----- Available records -----

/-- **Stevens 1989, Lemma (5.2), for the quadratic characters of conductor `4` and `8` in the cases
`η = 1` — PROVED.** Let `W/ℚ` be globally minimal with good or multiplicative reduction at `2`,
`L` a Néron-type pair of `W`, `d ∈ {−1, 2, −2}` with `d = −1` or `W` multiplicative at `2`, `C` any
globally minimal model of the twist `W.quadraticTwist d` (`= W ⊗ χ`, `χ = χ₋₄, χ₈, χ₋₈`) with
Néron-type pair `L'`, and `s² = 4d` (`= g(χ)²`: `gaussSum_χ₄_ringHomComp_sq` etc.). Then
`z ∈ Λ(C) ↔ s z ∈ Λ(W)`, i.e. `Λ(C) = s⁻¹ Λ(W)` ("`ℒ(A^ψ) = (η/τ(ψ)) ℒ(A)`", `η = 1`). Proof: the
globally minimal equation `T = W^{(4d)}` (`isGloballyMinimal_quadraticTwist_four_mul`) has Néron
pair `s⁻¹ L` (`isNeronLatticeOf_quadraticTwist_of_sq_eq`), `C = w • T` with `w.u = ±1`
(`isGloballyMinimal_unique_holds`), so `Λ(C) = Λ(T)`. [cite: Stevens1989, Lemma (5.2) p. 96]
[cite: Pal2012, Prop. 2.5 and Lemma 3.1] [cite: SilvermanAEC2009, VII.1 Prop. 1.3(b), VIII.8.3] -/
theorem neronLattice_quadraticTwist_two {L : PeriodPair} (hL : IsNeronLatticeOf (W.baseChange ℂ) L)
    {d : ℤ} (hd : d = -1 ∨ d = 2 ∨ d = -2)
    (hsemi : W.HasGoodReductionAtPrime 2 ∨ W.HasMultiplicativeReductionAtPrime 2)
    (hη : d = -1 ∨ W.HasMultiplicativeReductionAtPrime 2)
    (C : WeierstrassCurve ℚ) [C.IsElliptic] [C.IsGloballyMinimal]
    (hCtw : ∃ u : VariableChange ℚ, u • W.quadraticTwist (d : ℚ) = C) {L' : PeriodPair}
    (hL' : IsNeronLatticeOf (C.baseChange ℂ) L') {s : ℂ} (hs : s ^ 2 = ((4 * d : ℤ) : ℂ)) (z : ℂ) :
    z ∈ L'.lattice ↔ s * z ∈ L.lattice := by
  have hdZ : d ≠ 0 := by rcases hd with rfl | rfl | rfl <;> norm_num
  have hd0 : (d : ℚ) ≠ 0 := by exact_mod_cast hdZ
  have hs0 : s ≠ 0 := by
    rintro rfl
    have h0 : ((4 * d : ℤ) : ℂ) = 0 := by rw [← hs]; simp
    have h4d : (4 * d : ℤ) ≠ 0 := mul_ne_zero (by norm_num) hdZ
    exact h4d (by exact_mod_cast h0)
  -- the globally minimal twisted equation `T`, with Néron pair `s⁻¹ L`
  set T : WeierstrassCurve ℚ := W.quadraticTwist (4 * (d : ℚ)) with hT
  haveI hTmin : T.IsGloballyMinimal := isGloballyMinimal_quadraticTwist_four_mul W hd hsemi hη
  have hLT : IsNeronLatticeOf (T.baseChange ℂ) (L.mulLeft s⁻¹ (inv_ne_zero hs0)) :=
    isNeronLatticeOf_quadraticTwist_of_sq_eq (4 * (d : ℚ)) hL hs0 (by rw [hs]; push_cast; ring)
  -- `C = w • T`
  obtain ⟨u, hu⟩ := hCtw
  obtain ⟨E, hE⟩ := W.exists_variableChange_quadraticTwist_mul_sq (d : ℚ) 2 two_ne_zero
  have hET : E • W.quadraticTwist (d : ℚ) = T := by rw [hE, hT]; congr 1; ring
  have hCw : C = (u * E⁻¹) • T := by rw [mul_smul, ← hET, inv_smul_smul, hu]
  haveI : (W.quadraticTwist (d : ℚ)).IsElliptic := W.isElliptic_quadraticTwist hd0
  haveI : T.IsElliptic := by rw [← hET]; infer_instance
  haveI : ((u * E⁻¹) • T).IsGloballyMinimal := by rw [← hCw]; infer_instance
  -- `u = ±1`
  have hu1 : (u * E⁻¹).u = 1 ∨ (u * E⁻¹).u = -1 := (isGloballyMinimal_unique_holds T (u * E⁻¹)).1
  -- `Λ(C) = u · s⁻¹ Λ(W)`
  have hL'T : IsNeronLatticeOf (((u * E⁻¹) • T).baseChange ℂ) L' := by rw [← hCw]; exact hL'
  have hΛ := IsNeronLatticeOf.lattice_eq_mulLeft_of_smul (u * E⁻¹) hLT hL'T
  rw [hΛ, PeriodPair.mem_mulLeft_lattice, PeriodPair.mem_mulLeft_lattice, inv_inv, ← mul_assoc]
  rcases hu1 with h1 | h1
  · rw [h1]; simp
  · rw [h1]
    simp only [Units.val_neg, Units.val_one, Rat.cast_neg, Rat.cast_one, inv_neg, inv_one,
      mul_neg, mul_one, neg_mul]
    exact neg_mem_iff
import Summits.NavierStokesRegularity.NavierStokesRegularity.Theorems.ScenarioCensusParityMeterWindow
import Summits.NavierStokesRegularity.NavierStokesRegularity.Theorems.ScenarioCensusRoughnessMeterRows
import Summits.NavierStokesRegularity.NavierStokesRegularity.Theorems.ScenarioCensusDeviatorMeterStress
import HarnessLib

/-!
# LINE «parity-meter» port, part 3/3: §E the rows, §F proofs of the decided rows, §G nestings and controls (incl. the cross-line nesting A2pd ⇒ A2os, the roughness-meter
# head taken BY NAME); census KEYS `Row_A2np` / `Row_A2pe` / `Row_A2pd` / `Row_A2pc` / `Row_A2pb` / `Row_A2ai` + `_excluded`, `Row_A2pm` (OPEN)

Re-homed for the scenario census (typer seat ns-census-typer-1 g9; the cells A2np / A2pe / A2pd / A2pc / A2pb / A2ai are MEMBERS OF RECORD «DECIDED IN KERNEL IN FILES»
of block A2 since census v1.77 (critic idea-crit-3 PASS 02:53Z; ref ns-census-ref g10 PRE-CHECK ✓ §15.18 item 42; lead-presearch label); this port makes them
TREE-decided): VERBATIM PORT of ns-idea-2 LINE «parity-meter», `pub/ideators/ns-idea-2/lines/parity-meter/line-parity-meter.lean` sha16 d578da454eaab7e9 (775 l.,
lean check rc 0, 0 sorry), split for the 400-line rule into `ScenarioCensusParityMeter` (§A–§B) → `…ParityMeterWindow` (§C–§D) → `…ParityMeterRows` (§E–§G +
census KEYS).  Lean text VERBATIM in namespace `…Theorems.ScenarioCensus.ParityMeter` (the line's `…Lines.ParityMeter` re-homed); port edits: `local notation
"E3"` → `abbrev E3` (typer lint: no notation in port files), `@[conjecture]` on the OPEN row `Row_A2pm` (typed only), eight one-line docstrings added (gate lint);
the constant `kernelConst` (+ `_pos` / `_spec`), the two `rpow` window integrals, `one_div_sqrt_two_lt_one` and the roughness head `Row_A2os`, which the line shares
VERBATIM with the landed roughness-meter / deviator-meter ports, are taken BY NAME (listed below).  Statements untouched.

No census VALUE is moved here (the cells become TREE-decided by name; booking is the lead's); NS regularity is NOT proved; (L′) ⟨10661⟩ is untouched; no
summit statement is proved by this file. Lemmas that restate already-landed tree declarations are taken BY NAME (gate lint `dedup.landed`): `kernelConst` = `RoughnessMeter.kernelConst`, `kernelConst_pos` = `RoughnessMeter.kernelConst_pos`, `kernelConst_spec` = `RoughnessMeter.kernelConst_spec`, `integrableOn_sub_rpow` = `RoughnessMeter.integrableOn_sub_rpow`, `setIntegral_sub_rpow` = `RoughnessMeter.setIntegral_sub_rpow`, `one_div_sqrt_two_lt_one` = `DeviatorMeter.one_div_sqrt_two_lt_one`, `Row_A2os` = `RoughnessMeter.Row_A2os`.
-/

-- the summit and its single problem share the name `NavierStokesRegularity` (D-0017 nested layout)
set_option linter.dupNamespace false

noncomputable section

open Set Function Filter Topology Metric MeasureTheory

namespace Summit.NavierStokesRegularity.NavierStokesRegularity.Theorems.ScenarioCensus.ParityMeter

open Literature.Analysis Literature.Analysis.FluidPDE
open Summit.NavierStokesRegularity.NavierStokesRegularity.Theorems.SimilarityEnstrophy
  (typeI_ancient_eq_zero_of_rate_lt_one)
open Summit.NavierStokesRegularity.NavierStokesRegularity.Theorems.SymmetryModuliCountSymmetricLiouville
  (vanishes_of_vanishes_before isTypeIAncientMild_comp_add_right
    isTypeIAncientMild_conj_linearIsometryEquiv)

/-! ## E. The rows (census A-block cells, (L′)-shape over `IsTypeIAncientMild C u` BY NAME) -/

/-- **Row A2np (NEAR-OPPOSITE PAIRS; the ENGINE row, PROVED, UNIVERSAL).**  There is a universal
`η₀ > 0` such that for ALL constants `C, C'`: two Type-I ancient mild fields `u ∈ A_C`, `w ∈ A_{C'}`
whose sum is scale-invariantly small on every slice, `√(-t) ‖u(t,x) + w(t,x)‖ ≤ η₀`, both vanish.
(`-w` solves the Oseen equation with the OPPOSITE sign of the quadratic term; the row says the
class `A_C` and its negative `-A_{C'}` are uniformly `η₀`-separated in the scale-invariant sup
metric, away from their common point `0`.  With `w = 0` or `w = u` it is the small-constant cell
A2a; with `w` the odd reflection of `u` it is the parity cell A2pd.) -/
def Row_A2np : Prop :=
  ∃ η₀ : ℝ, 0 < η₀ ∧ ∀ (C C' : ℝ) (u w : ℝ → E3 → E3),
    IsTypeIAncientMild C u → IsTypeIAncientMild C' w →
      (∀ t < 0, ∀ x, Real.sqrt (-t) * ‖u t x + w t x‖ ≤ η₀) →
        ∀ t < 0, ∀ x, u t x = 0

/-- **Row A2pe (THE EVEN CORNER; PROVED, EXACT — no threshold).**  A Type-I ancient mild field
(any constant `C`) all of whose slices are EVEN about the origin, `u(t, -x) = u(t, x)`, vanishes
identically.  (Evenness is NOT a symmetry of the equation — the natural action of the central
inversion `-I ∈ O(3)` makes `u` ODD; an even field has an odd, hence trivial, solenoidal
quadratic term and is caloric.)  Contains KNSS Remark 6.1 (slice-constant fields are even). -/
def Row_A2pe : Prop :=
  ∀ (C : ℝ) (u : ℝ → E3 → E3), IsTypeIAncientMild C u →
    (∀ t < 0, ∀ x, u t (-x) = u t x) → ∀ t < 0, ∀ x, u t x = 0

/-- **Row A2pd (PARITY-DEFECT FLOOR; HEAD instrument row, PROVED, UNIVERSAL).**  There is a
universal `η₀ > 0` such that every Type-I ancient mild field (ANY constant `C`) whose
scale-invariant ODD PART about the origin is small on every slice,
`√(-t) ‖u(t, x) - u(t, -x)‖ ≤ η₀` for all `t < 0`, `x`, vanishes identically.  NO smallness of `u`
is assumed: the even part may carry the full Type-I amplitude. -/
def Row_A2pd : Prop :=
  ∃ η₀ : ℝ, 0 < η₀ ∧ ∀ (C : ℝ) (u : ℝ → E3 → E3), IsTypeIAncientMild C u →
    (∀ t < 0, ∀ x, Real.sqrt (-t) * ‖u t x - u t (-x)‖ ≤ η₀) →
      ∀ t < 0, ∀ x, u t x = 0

-----

What the task requires
Among the records above, only the lines between the line holding "A Type-I ancient mild field" and the line holding "of the central", inclusive, are to be output, exactly as written.

Answer to this exercise
/-- **Row A2pe (THE EVEN CORNER; PROVED, EXACT — no threshold).**  A Type-I ancient mild field
(any constant `C`) all of whose slices are EVEN about the origin, `u(t, -x) = u(t, x)`, vanishes
identically.  (Evenness is NOT a symmetry of the equation — the natural action of the central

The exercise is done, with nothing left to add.